(Data entries)
___

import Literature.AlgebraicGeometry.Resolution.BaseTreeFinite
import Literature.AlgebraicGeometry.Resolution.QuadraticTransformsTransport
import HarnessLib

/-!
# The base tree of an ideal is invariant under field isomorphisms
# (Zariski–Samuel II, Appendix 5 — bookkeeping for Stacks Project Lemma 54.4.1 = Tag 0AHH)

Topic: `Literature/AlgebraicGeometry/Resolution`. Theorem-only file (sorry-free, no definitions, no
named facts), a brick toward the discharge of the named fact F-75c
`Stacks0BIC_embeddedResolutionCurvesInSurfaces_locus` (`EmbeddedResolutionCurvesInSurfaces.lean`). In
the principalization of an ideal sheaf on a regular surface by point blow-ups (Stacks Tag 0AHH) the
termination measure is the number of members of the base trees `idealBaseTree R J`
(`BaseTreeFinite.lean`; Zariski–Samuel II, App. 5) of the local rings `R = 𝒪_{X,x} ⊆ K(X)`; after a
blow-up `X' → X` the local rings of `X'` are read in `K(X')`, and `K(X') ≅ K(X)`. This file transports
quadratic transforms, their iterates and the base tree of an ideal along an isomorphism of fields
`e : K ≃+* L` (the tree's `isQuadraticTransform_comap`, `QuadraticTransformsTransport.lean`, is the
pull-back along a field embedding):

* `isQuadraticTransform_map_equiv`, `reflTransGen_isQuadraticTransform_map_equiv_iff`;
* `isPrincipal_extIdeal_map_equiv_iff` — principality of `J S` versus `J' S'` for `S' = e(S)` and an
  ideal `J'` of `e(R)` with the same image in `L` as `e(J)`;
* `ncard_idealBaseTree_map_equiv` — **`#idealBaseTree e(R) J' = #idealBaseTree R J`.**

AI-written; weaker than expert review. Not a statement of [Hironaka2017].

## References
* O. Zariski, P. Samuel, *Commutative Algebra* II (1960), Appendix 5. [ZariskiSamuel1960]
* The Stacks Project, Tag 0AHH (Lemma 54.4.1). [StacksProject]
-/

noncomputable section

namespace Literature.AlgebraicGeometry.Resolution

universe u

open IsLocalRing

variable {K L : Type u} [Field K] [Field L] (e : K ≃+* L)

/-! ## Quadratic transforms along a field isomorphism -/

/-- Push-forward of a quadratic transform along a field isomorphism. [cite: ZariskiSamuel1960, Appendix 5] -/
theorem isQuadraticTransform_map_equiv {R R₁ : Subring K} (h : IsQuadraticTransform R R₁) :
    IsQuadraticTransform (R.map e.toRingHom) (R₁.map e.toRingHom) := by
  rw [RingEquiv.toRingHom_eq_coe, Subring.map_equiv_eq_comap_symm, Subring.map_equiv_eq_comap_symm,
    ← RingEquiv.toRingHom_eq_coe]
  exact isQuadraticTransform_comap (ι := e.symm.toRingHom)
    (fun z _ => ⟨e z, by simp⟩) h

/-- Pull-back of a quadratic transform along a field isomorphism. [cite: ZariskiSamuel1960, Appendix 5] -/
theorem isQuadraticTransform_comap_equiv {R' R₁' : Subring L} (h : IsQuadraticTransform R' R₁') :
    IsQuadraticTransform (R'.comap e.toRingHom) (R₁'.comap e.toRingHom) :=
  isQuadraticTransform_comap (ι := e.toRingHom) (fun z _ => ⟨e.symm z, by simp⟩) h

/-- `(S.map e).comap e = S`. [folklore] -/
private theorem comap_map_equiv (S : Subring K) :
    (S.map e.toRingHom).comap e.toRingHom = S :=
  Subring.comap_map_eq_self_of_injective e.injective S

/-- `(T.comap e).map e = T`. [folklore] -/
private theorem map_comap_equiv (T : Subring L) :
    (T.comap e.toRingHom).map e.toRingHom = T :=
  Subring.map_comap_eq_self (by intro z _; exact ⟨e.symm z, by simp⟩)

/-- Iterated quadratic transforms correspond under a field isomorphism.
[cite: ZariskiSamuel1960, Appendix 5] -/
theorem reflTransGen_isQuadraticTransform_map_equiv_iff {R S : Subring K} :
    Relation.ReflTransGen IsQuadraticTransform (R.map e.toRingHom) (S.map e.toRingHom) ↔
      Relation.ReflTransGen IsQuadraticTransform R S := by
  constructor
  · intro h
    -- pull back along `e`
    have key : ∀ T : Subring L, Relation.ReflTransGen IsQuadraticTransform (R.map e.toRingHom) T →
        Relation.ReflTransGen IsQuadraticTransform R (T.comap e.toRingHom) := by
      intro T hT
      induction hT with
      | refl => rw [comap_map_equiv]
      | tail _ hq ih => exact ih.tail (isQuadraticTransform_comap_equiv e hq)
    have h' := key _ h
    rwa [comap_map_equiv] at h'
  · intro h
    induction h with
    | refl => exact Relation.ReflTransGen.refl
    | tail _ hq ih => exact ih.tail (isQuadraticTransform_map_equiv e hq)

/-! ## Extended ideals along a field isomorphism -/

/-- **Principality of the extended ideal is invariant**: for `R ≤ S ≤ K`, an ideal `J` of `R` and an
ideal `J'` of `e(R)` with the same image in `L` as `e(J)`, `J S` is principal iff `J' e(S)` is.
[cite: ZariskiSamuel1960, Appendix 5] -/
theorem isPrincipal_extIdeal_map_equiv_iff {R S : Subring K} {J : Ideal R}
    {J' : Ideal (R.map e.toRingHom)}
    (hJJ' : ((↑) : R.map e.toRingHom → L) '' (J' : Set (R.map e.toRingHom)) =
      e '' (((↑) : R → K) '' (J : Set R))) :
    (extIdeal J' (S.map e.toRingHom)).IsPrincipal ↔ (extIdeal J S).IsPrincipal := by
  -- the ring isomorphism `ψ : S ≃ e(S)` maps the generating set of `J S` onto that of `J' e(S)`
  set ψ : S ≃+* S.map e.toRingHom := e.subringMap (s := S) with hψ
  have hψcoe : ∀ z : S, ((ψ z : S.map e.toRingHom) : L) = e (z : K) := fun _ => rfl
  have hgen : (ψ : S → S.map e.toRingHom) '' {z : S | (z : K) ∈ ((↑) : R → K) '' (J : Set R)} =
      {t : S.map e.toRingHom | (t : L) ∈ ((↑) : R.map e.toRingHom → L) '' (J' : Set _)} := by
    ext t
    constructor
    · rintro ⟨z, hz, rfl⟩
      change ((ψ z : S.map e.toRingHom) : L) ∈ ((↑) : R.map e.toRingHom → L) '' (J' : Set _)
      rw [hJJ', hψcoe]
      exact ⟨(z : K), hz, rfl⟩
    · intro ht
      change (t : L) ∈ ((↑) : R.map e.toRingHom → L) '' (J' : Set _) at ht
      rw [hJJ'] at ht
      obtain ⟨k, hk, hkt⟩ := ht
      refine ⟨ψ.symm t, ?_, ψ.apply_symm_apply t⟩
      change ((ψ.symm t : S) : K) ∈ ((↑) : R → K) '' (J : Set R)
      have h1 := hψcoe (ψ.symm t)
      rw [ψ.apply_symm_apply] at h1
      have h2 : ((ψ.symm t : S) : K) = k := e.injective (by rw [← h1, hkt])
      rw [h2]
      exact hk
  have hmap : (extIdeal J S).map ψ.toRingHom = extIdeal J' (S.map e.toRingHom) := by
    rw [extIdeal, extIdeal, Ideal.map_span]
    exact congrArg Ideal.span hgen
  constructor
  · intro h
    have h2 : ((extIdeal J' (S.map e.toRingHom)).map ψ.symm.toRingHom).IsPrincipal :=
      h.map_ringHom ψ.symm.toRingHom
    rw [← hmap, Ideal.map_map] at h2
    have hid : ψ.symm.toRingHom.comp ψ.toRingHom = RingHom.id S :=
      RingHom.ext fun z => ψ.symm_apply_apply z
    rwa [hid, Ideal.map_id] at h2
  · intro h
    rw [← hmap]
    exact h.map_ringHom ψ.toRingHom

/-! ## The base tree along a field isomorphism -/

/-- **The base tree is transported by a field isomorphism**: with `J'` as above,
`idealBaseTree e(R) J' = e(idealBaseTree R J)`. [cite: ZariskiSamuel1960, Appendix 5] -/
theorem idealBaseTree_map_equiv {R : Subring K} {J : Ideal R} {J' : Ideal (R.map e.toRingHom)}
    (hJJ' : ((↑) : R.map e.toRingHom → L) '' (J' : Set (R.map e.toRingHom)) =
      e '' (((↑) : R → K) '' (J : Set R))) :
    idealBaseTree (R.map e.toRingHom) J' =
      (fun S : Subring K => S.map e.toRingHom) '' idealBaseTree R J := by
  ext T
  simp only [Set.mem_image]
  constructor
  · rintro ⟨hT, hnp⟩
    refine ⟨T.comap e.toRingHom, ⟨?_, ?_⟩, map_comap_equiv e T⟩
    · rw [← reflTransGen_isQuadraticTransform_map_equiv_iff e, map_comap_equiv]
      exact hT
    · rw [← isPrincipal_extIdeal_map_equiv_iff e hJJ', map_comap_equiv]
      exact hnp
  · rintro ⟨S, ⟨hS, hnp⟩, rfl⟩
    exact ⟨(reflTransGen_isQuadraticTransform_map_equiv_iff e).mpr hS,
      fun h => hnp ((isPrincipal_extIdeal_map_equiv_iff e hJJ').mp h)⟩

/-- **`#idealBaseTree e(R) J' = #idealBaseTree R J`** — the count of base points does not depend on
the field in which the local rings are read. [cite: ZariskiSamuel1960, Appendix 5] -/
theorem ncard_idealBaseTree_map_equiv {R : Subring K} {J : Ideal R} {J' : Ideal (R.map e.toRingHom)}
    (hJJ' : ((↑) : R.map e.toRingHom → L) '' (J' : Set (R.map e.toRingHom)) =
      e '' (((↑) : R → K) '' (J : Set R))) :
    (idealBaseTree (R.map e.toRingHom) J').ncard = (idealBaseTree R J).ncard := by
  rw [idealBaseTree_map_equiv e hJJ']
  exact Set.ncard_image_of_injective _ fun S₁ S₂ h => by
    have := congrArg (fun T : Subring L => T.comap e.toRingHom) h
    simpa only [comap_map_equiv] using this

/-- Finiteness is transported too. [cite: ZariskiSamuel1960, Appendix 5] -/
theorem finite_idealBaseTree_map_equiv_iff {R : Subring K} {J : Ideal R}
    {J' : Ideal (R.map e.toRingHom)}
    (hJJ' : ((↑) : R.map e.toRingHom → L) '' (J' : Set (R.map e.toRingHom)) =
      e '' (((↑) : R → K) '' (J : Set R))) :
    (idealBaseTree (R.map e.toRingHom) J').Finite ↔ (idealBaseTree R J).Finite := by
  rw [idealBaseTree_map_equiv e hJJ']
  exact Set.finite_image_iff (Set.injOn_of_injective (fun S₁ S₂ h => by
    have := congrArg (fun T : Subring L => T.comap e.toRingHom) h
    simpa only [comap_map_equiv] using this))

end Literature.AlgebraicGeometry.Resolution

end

___

TASK DESCRIPTION:
Which lines above run from the one containing "namespace Literature.AlgebraicGeometry.Resolution" down to the one containing "(fun z _ => ⟨e z, by simp⟩) h"? Repeat exactly those, both ends included, and nothing else.

SOLUTION:
namespace Literature.AlgebraicGeometry.Resolution

universe u

open IsLocalRing

variable {K L : Type u} [Field K] [Field L] (e : K ≃+* L)

/-! ## Quadratic transforms along a field isomorphism -/

/-- Push-forward of a quadratic transform along a field isomorphism. [cite: ZariskiSamuel1960, Appendix 5] -/
theorem isQuadraticTransform_map_equiv {R R₁ : Subring K} (h : IsQuadraticTransform R R₁) :
    IsQuadraticTransform (R.map e.toRingHom) (R₁.map e.toRingHom) := by
  rw [RingEquiv.toRingHom_eq_coe, Subring.map_equiv_eq_comap_symm, Subring.map_equiv_eq_comap_symm,
    ← RingEquiv.toRingHom_eq_coe]
  exact isQuadraticTransform_comap (ι := e.symm.toRingHom)
    (fun z _ => ⟨e z, by simp⟩) h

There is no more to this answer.